Наши партнеры

Алексеев М. П. и др.: История зарубежной литературы. Средние века и Возрождение
Глава тридцать третья. Литература последней четверти XVI века. Отражение религиозных войн в поэзии. Ученая литература и мемуары. Монтень.

ГЛАВА
ТРИДЦАТЬ ТРЕТЬЯ

ЛИТЕРАТУРА ПОСЛЕДНЕЙ ЧЕТВЕРТИ XVI ВЕКА.

ОТРАЖЕНИЕ РЕЛИГИОЗНЫХ ВОЙН В ПОЭЗИИ.

УЧЕНАЯ ЛИТЕРАТУРА И МЕМУАРЫ. МОНТЕНЬ

1

Религиозные войны, длившиеся с некоторыми перерывами от начала 1560-х годов до 1594 г., когда ценой отречения от протестантизма Генрих Наваррский взошел на престол под именем Генриха IV и принес стране умиротворение, породили богатую литературу политических памфлетов, религиозно-философских трактатов, поэм, полных гражданского пафоса, и всякого рода сатир, исходиших из обоих лагерей. Особенно широко развивается эта литература после страшного избиения католиками гугенотов, известного под именем Варфоломеевской ночи (1572), когда борьба достигла высшего напряжения и жестокости.

Наиболее крупными и художественно ценными памятниками этого рода поэзии являются произведения двух протестантских поэтов, соратников Генриха Наваррского, дю Бартаса и д'Обинье. Оба они были людьми большой литературной культуры, усвоившими поэтическую технику «Плеяды» — ясность и легкость стиха, конкретность образов, благородство общего тона. Но поэтика их существенно иная. [364]

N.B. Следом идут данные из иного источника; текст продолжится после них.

import Summits.CriticalPhenomena.Ising3D.Control2DUnboundedSpectrum
import Mathlib.Analysis.SpecialFunctions.Pow.Real
import Mathlib.Tactic.Linarith
import Mathlib.Tactic.Positivity
import Mathlib.Tactic.Ring
import Mathlib.Tactic.FieldSimp
import HarnessLib

/-!
# Crossing at `Δ_σ > 0` forces quasi-primaries of unbounded SPIN (the lightcone corner of the square)
(cell `pub-ising3x`, seat controls-1 gen 43 addendum; PAPER Appendix E — CONTROL-ONLY; part 3, after
`Control2DChiralEnvelope` / `Control2DUnboundedSpectrum`)

HONEST FRAMING: lottery ticket; floor = tightest certified 3D Ising CFT bounds; no exact-solution
claim without a proof. CONTROL-ONLY (`d = 2`, global `sl(2) × sl(2)` blocks, `Δ_σ = s` an INPUT, axiom set
`A2D′`); nothing here is about `d = 3`, no certificate, functional or number of the record is touched, and no
new hypothesis or named fact enters.

WHAT THIS FILE ADDS. `Control2DUnboundedSpectrum` used the DIAGONAL corner `z = z̄ → 1` and proved that the
DIMENSIONS of the exchanged quasi-primaries are unbounded — saying nothing about spin (a tower of scalars was not
excluded). Here the LIGHTCONE corner `z → 1` at FIXED `z̄` excludes it:

* `chiralBlock_le_rpow_mul` — `k_{2h}(x₁) ≤ (x₁/x₂)^h k_{2h}(x₂)` for `0 < x₁ ≤ x₂ < 1` (termwise); hence for a
  unitary label with spin `ℓ` and `0 < z̄₁ ≤ z̄₂ < 1`: **`globalBlock_le_rpow_mul`** —
  `g_{Δ,ℓ}(z,z̄₁) ≤ (z̄₁/z̄₂)^{(Δ-ℓ)/2} g_{Δ,ℓ}(z,z̄₂)` (both terms carry a chiral factor of weight `≥ h̄ = (Δ-ℓ)/2`
  in the variable `z̄`): heavy operators of BOUNDED spin are exponentially suppressed at smaller `z̄`, uniformly in `z`.
* **`CrossingData.fourPoint_lightcone_upper`** — `(1-z)^s G(z,1/2) ≤ G(1/2,1/2)` for `1/2 ≤ z < 1`: crossing at
  `(z,1/2)` and monotonicity of `G` in its first variable (`fourPoint_mono`); so along the lightcone corner `G` grows
  EXACTLY like `(1-z)^{-s}` (the lower side is `fourPoint_lower`).
* **`CrossingData.exists_spin_gt`** / **`infinite_spin_above`** — a unitary solution of the typed sum rule at
  `Δ_σ = s > 0` with convergent expansion has, above EVERY `L`, infinitely many labels with `p_i ≠ 0` and spin `> L`.
  Proof: if all non-zero coefficients had spin `≤ L`, split the expansion at `z̄₁ = 1/4` into dimensions `≤ H` (at most
  `2K²Q/(1-z)^{s/2}`, the envelope with `ε = s/4`, `Q = Σ_{Δ_i ≤ H} p_i < ∞`) and `> H` (at most `(1/2)^{(H-L)/2}` times
  `G(z,1/2) - 1 ≤ G(1/2,1/2)(1-z)^{-s}`), against `G(z,1/4) ≥ (z/3)^s (1-z)^{-s}`; with `H = L + 2N`,
  `2^N > 4·6^s·G(1/2,1/2)`, and `z = 1 - t` close to `1` this reads `q ≤ 3q/4`, `q = 6^{-s}`. Branches with the
  convergence clause discharged, `infinite_spinning` (`ℓ ≠ 0`), the record's class at `Δ_σ = 1/8`, the witnesses.

NOT claimed: any statement about TWISTS (no accumulation of `Δ - ℓ` at `2Δ_σ + 2n`, no «double-twist» family, no
anomalous dimensions, no large-spin asymptotics or density) — only the EXISTENCE of non-zero OPE coefficients at
arbitrarily large spin; nothing without the convergence clause beyond what `Control2DUnboundedSpectrum.infinite_support`
already says (the scalars below `2Δ_σ` of a general datum are not controlled here); Virasoro; anything three-dimensional;
any new bound; no certificate / functional / number of the record touched.

References: R. Rattazzi, V. S. Rychkov, E. Tonni, A. Vichi, JHEP 12 (2008) 031, §3 (crossing and the sum rule)
[cite: RattazziEtAl2008, §3]; F. A. Dolan, H. Osborn, Nucl. Phys. B 678 (2004) 491, §3 [cite: DolanOsborn2004, §3].
Related, stronger, `d ≥ 3`, NOT used and not the source of what is proved here: the lightcone bootstrap (identity in
the crossed channel ⇒ double-twist families at large spin) — A. L. Fitzpatrick, J. Kaplan, D. Poland, D. Simmons-Duffin,
JHEP 12 (2013) 004; Z. Komargodski, A. Zhiboedov, JHEP 11 (2013) 140. The elementary existence statement for global
`d = 2` blocks below is recorded as folklore. Tree: `hasSum_chiralBlock`, `chiralCoeff_nonneg` (`Control2DTermwise`);
`chiralBlock_nonneg` (`Control2DNonVacuity`); `globalBlock_mono`, `globalBlock_nonneg`, `OpeConvergent`, `fourPoint`,
`fourPoint_crossing`, `opeConvergent_of_lowerBound/_of_hasScalarGap/_of_location` (`Control2DFourPoint`);
`fourPoint_mono`, `fourPoint_lower` (`Control2DFourPointBounds`); `two_mul_rpow_le_globalBlock_diag`,
`exists_globalBlock_diag_le_envelope` (`Control2DChiralEnvelope`); `record_fourPoint_crossing` (`Control2DParityConverse`).
Mathlib: `hasSum_le`, `Summable.of_nonneg_of_le`, `HasSum.add`, `pow_unbounded_of_one_lt`, `Real.rpow_le_rpow_of_exponent_ge`.
-/

namespace Summit.CriticalPhenomena.Ising3D.Control2D

open Set
open Literature.MathematicalPhysics.QuantumFieldTheory.ConformalBootstrap3D

/-! ### Suppression of heavy bounded-spin blocks at smaller `z̄` -/

/-- `k_{2h}(x₁) ≤ (x₁/x₂)^h · k_{2h}(x₂)` for `0 < x₁ ≤ x₂ < 1`, `h ≥ 0` (termwise: `x₁^{h+m} = x₁^h x₁^m ≤ x₁^h x₂^m`).
[folklore] -/
theorem chiralBlock_le_rpow_mul {h x₁ x₂ : ℝ} (hh : 0 ≤ h) (hx₁ : 0 < x₁) (h12 : x₁ ≤ x₂) (hx₂ : x₂ < 1) :
    chiralBlock h x₁ ≤ (x₁ / x₂) ^ h * chiralBlock h x₂ := by
  have hx₂0 : 0 < x₂ := lt_of_lt_of_le hx₁ h12
  have S1 := hasSum_chiralBlock h hx₁ (lt_of_le_of_lt h12 hx₂)
  have S2 := (hasSum_chiralBlock h hx₂0 hx₂).mul_left ((x₁ / x₂) ^ h)
  refine hasSum_le (fun m => ?_) S1 S2
  have hθ : (x₁ / x₂) ^ h * x₂ ^ h = x₁ ^ h := by
    rw [← Real.mul_rpow (div_pos hx₁ hx₂0).le hx₂0.le, div_mul_cancel₀ _ hx₂0.ne']
  have hm1 : x₁ ^ (m : ℝ) ≤ x₂ ^ (m : ℝ) := Real.rpow_le_rpow hx₁.le h12 (Nat.cast_nonneg m)
  rw [Real.rpow_add hx₁, Real.rpow_add hx₂0]
  calc chiralCoeff h m * (x₁ ^ h * x₁ ^ (m : ℝ))
      ≤ chiralCoeff h m * (x₁ ^ h * x₂ ^ (m : ℝ)) :=
        mul_le_mul_of_nonneg_left (mul_le_mul_of_nonneg_left hm1 (Real.rpow_nonneg hx₁.le h))
          (chiralCoeff_nonneg hh m)
    _ = (x₁ / x₂) ^ h * (chiralCoeff h m * (x₂ ^ h * x₂ ^ (m : ℝ))) := by rw [← hθ]; ring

Вместо материалистически-чувственного восприятия жизни, гедонизма и аппарата античной мифологии мы находим в их поэмах суровый пафос борьбы и величавые, героические образы, вдохновленные библией. Как во всей реформационной поэзии Европы (например, в позднейшей пуританской английской поэзии XVII в.), здесь господствуют идеология и фразеология Евангелия и еще более ― Ветхого Завета.

Дю Бартас (Du Bartas, 1544—1594), ревностный гугенот, военный и дипломат на службе Генриха Наваррского, выпустил через год после Варфоломеевской ночи поэму «Юдифь», в которой современники могли усмотреть призыв к наказанию нечестивого тирана. Вслед за тем дю Бартас приступил к работе над огромной поэмой «Неделя», первая часть которой развивала библейское сказание о сотворении богом мира в течение семи дней.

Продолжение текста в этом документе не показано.